Mutt: It is golf courses that are being ranked not its facilities. We all judge golf courses personally and emotionally, i.e. how they make us feel – happy and fulfilled; sore and irritated; suits one’s eye, fits one’s comfort zone; or, is a discommoding challenge? Golfers enjoy playing well and are frustrated when they play a bad round. As often as not, it’s the course’s fault for undermining them.
Jeff: How one plays should have nothing to do with the quality of the golf course. Being famous is equally misleading. If big tournaments have been played somewhere that is placed lower than down the list, there’s consternation. Being ‘hard’ weighs too heavily and is not a good measurement. Hardness is often due to poor set up or playing from the wrong tees. Any golf course can be ‘made hard’. No two people will ever agree completely on any 1-100 list.

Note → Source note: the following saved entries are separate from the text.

/-
  Summits/AtomisticToContinuum/Crystallization/Theorems/OverbindingBudgetAffineFarBallBarlowSharp.lean

  residual stmt-AtomisticToContinuum-31280 · slot Z `FarAggregatePricing 12 (1/25) (1/2000) (1/(2·10⁷))` · leaf LAB₁′
  `ShelteredShellLabelling' (1/25) (1/2000)` (leaf list v14′, critic rows 890/899/908; engine LAB₁′ ⟸ R_aff′ ∧ BBI₀ ∧ G-BBI ∧ CORE + E4):
  BBI♯ `BarlowBallIdentificationSharp` — G-BBI's BBI½ with the exhaustiveness radius `3/2` SHARPENED to Hales's `h₀ = 1.26` (the radius
  the engine glue E4 can actually supply through a `2θ`-distorted global linear map), PROVED from BBI₀ by G-BBI's proof, and the pattern
  lemma «a kissing pattern is an isometric image of a Barlow contact shell».  decomp-a2c lens-4, generation 58 (E4 part 1).
  Imports the TREE files `…FarBallBarlowTransfer` (G-BBI) and `Literature…BarlowTexturedSet`.  0 sorry · 0 axiom · no instance · no notation · no option.
-/
import Summits.AtomisticToContinuum.Crystallization.Theorems.OverbindingBudgetAffineFarBallBarlowTransfer
import Literature.MathematicalPhysics.StatisticalMechanics.BarlowTexturedSet

/-! # BBI♯ — the ball identification at exhaustiveness radius `h₀` (PROVED from BBI₀), E4 part 1

WHY (finding F-EXH, g58).  The engine glue E4 feeds BBI the point set `Λ = {B⁻¹(z k − z i)/a₀}` read off R_aff′'s straightened sites
`z` through the GLOBAL linear part `B`, `‖B − Q₀‖ ≤ 2θ + Cε₁ ≤ 0.081` (`θ = 1/25`).  Exact two-shell patterns survive `B⁻¹`, but R_aff′'s
exhaustiveness «every `z k' ≠ z k` within `(3/2)·a₀` is a pattern point» only yields, in `Λ`-coordinates, exhaustiveness within
`(3/2)/‖B‖ ≥ 1.38` — NOT within `3/2` as BBI½ (`BarlowBallIdentificationHalf`) asks.  G-BBI's proof, however, uses exhaustiveness only to
put every distance in `{1, √2} ∪ [h₀, ∞)` (`h₀ = 1.26`, BBI₀'s gap); so the hypothesis is sharpened to radius `h₀`:

* BBI♯ `BarlowBallIdentificationSharp` [NEW · the form E4 consumes]: BBI½ VERBATIM with `dist x' x ≤ 3/2 →` replaced by `dist x' x < h₀ →`
  in the exhaustiveness clause.  `BBI♯ → BBI½` (`barlowBallIdentificationHalf_of_sharp`, PROVED: a weaker hypothesis) and
  ★ `BBI₀ → BBI♯` (`barlowBallIdentificationSharp_of_ballBarlowFact`, PROVED: G-BBI's §3–§4 verbatim at radius `h₀`, `ρ₀ = 4`).
* §3 «KISSING PATTERNS ARE CONTACT SHELLS» (`exists_kissing_eq_image_barlowShell`, PROVED): the unit vectors of an fcc/hcp two-shell
  pattern are `V '' barlowShell σ τ` for a linear isometry `V` and signs `σ, τ = ±1` (Literature `isArrangedIn_layerShell_fcc'/hcp'`,
  HalesDSP2012 §1.3) — the bridge between R_aff′/BBI's pattern language and the stacking's contact shells used by the lattice filling
  (E4 part 2) and the first-shell fits (E4 part 4, PCR₁ `barlowShell_relabelling_rigidity`).
HIDDEN-GAUGE / DEGENERATE AUDIT: as G-BBI (BBI₀ used once at `(2•(Λ ∩ B̄ρ), 0, ρ)`; `h₀ < √2` keeps the second shell out of the kissing
shell; `1 < h₀` keeps the packing); §3 quantifies over both patterns and all four sign pairs arise (`(σ, −σ)` fcc, `(σ, σ)` hcp).
-/

namespace Summit.AtomisticToContinuum.Crystallization.Theorems.OverbindingBudgetAffineFarSmoothSplit

open Literature.MathematicalPhysics.StatisticalMechanics
open Literature.Geometry.DiscreteGeometry

/-! ## §1  The statement BBI♯ -/

/-- **BBI♯ · `BarlowBallIdentificationSharp`** (engine input E2, sharp form): a point set `Λ ∋ 0` in which every point of norm `≤ ρ`
carries an exact isometric fcc/hcp two-shell pattern, exhaustive within Hales's `h₀ = 1.26`, is, on the ball of radius `(ρ − ρ₀)/2`,
contained in a based LINEAR-isometric image of a Barlow stacking with a Hägg word.  PROVED from BBI₀ (`ρ₀ = 4`). [this file] -/
def BarlowBallIdentificationSharp : Prop :=
  ∃ ρ₀ : ℝ, 0 ≤ ρ₀ ∧ ∀ (Λ : Set (EuclideanSpace ℝ (Fin 3))) (ρ : ℝ), ρ₀ ≤ ρ → (0 : EuclideanSpace ℝ (Fin 3)) ∈ Λ →
    (∀ x ∈ Λ, ‖x‖ ≤ ρ →
      ∃ (A : EuclideanSpace ℝ (Fin 3) →ₗᵢ[ℝ] EuclideanSpace ℝ (Fin 3)) (P : Finset (EuclideanSpace ℝ (Fin 3))),
        (P = fccTwoShellPattern ∨ P = hcpTwoShellPattern) ∧ (∀ v ∈ P, x + A v ∈ Λ) ∧
        ∀ x' ∈ Λ, x' ≠ x → dist x' x < hales_h0 → ∃ v ∈ P, x' = x + A v) →
    ∃ (s : ℤ → ℤ) (g : EuclideanSpace ℝ (Fin 3) ≃ₗᵢ[ℝ] EuclideanSpace ℝ (Fin 3)) (p₀ : EuclideanSpace ℝ (Fin 3)),
      IsHaggSeq s ∧ p₀ ∈ barlowStacking 1 (Real.sqrt (2 / 3)) s ∧
      ∀ x ∈ Λ, ‖x‖ ≤ (ρ - ρ₀) / 2 → ∃ p ∈ barlowStacking 1 (Real.sqrt (2 / 3)) s, x = g (p - p₀)

/-- **BBI♯ ⇒ BBI½** (PROVED: exhaustiveness within `3/2` implies exhaustiveness within `h₀ = 1.26 < 3/2`). [this file] -/
theorem barlowBallIdentificationHalf_of_sharp (h : BarlowBallIdentificationSharp) : BarlowBallIdentificationHalf := by
  obtain ⟨ρ₀, hρ₀, H⟩ := h
  refine ⟨ρ₀, hρ₀, fun Λ ρ hρ h0 hshell => H Λ ρ hρ h0 fun x hx hxρ => ?_⟩
  obtain ⟨A, P, hP, hmem, hexh⟩ := hshell x hx hxρ
  refine ⟨A, P, hP, hmem, fun x' hx' hne hd => hexh x' hx' hne ?_⟩
  rw [hales_h0_eq] at hd
  linarith

/-! ## §2  ★ BBI₀ ⇒ BBI♯ (G-BBI's proof at radius `h₀`) -/

/-- Distance trichotomy from an `h₀`-exhaustive exact two-shell pattern: `1`, `√2`, or `≥ h₀`. [this file] -/
theorem dist_cases_of_twoShell_sharp {Λ : Set (EuclideanSpace ℝ (Fin 3))} {x x' : EuclideanSpace ℝ (Fin 3)}
    {A : EuclideanSpace ℝ (Fin 3) →ₗᵢ[ℝ] EuclideanSpace ℝ (Fin 3)} {P : Finset (EuclideanSpace ℝ (Fin 3))}
    (hP : P = fccTwoShellPattern ∨ P = hcpTwoShellPattern)
    (hexh : ∀ x' ∈ Λ, x' ≠ x → dist x' x < hales_h0 → ∃ v ∈ P, x' = x + A v)
    (hx' : x' ∈ Λ) (hne : x' ≠ x) :
    dist x' x = 1 ∨ dist x' x = Real.sqrt 2 ∨ hales_h0 ≤ dist x' x := by
  by_cases hd : dist x' x < hales_h0
  · obtain ⟨v, hv, rfl⟩ := hexh x' hx' hne hd
    rw [dist_eq_norm, add_sub_cancel_left, A.norm_map]
    have hnorm : ‖v‖ = 1 ∨ ‖v‖ = Real.sqrt 2 := by
      rcases hP with rfl | rfl
      exacts [norm_of_mem_fccTwoShellPattern hv, norm_of_mem_hcpTwoShellPattern hv]
    rcases hnorm with h | h
    · exact Or.inl h
    · exact Or.inr (Or.inl h)
  · exact Or.inr (Or.inr (not_lt.1 hd))

/-- In particular distinct points are at distance `≥ 1`. [this file] -/
theorem one_le_dist_of_twoShell_sharp {Λ : Set (EuclideanSpace ℝ (Fin 3))} {x x' : EuclideanSpace ℝ (Fin 3)}
    {A : EuclideanSpace ℝ (Fin 3) →ₗᵢ[ℝ] EuclideanSpace ℝ (Fin 3)} {P : Finset (EuclideanSpace ℝ (Fin 3))}
    (hP : P = fccTwoShellPattern ∨ P = hcpTwoShellPattern)
    (hexh : ∀ x' ∈ Λ, x' ≠ x → dist x' x < hales_h0 → ∃ v ∈ P, x' = x + A v)
    (hx' : x' ∈ Λ) (hne : x' ≠ x) : 1 ≤ dist x' x := by
  rcases dist_cases_of_twoShell_sharp hP hexh hx' hne with h | h | h
  · rw [h]
  · rw [h]
    exact Real.one_le_sqrt.mpr (by norm_num)
  · rw [hales_h0_eq] at h
    linarith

Mutt: I am a sucker for routings that ‘flow’ cohesively, preferably with both nines or better still, three groups of six holes returning close to the clubhouse. After that it’s the way the natural features of the land have been incorporated to disguise that they were man-made. I pay special attention to the par-3s. They are the soul of golf if you ask me. Is there variety in the strategic features? Is there a balance between straight, right to left, and left to right holes. How many holes go uphill? How many go downhill? Greens must have ‘character’ like reading a person’s face. All holes whether they are par 3s, 4s or 5s should be difficult to score birdies on but give up easy bogies. I am not fussy about clubhouses. A well-stocked bar and good food are extras I can manage without, but they are very nice to have.

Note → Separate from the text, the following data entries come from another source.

/-!
# The COUPLED Cassels–Tate telescope, RESIDUE 7′ (VARIANT Q): the Kummer class of EVERY `K`-point of `E_p` lies in `Adm_B`
# — RESIDUE 7′ l.82 at `n = 1` for the halved bottom class `c′_B(1) = 2^{M₀} • δ x₀` (crux `UpperOffV0HSYPlus`,
# stmt-BirchSwinnertonDyer-19804), `p ≡ 4` OR `7 (mod 9)`

Skeleton VARIANT Q `Cruxes/UpperOffV0HSYPlus/Lines/coupled_variantQ.lean` d342db51dc602551, stub `stub_residueSevenHalved`;
planner D801 (3).  g31's B-V′ `bottomClass_mem_admLines` (`…CoupledTelescopeBottomClassAdmissible`, p743528) proves, at
`h9 : p % 9 = 4` and for RESIDUE 4's provenance `Y^tr = 2^{M₀} • x₀ + T`, that the rows' bottom class `2^{M₀} • δ x₀
= δ(Y^tr)` lies in `Adm_B := {x | ∃ y, (∃ ε, σ_* y = ε • y) ∧ x ∈ closure {y, w_B y} ∧ y ∈ closure {x, w_B x}}` —
«WITHOUT any height input»: `E_p(K)` has `𝒪`-rank one, so every `K`-point `Z` has an odd line `n • Z = 2^e(a″ • P″ +
b″ • θP″) + T′` over the transported RATIONAL generator `P″` (σ-FIXED), and `δ` (`δθ = −δ − wδ`, `δ(torsion) = 0`)
puts `δ Z` on the `𝒪`-line of `2^e • δ P″` with an odd-norm unit (`mem_admLines_of_odd_zsmul_eq`).  This file states
that fact for what it is — for EVERY `K`-point `Z` and both residue classes (`hp49 : p % 9 = 4 ∨ p % 9 = 7`, the rank
input `hF.2 … hp49`) — so that RESIDUE 7′'s halved bottom class `2^{M₀} • δ x₀ = δ(2^{M₀} • x₀)` (provenance
`Y^tr = 2 • (2^{M₀} • x₀ + T)`, H-C) is covered with no `Y` in sight; the proof is B-V′'s verbatim on `Z`.
* ★ `kummerMapTorsion_mem_admLines` — `δ Z ∈ Adm_B` for every `Z ∈ E_p(K)`;
* `zsmul_kummerMapTorsion_mem_admLines` — `m • δ x₀ ∈ Adm_B` (`= δ(m • x₀)`), the RESIDUE 7′ l.82@1 shape.
Theorems only (no definition / named fact / instance / notation); nothing asserted on 19804; no stub closed on the ledger;
X12.CMAtTwo NOT proved; BSD not claimed for any curve.  Sources: [GrossLMS1991] §4 (4.4), §5 (5.1); [HuShuYin2019] §2 p. 8;
[IrelandRosen1990] Ch. 9 §1.  `lean search 'kummerMapTorsion_mem_admLines'` → nothing before this file.
-/

-- every Summits module is named `Summit.<Summit>.<Problem>…`: the duplicated component is by design
set_option linter.dupNamespace false
set_option autoImplicit false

Jeff: Top-100s are like being nominated for an Oscar. Hard to resist canvassing takes place but at the end of the day who benefits? There is a negative fear involved. Don’t drop certain courses lower than their most modest expectations, or the backlash might be alarming and difficult to defend. It’s not the top-15 or so that ever bother me as much as the 70-100 group. These are the most hotly contested positions. Distinguishing between any of them is skating on thin ice. As for the ‘unfortunate’ given 100th place. Every course not on the list is gunning for them and comparing itself (favorably) to them.
Mutt: The last time we spoke LIV was mentioned. We were both sanguine and neutral about its status and its right to exist. What do you think now?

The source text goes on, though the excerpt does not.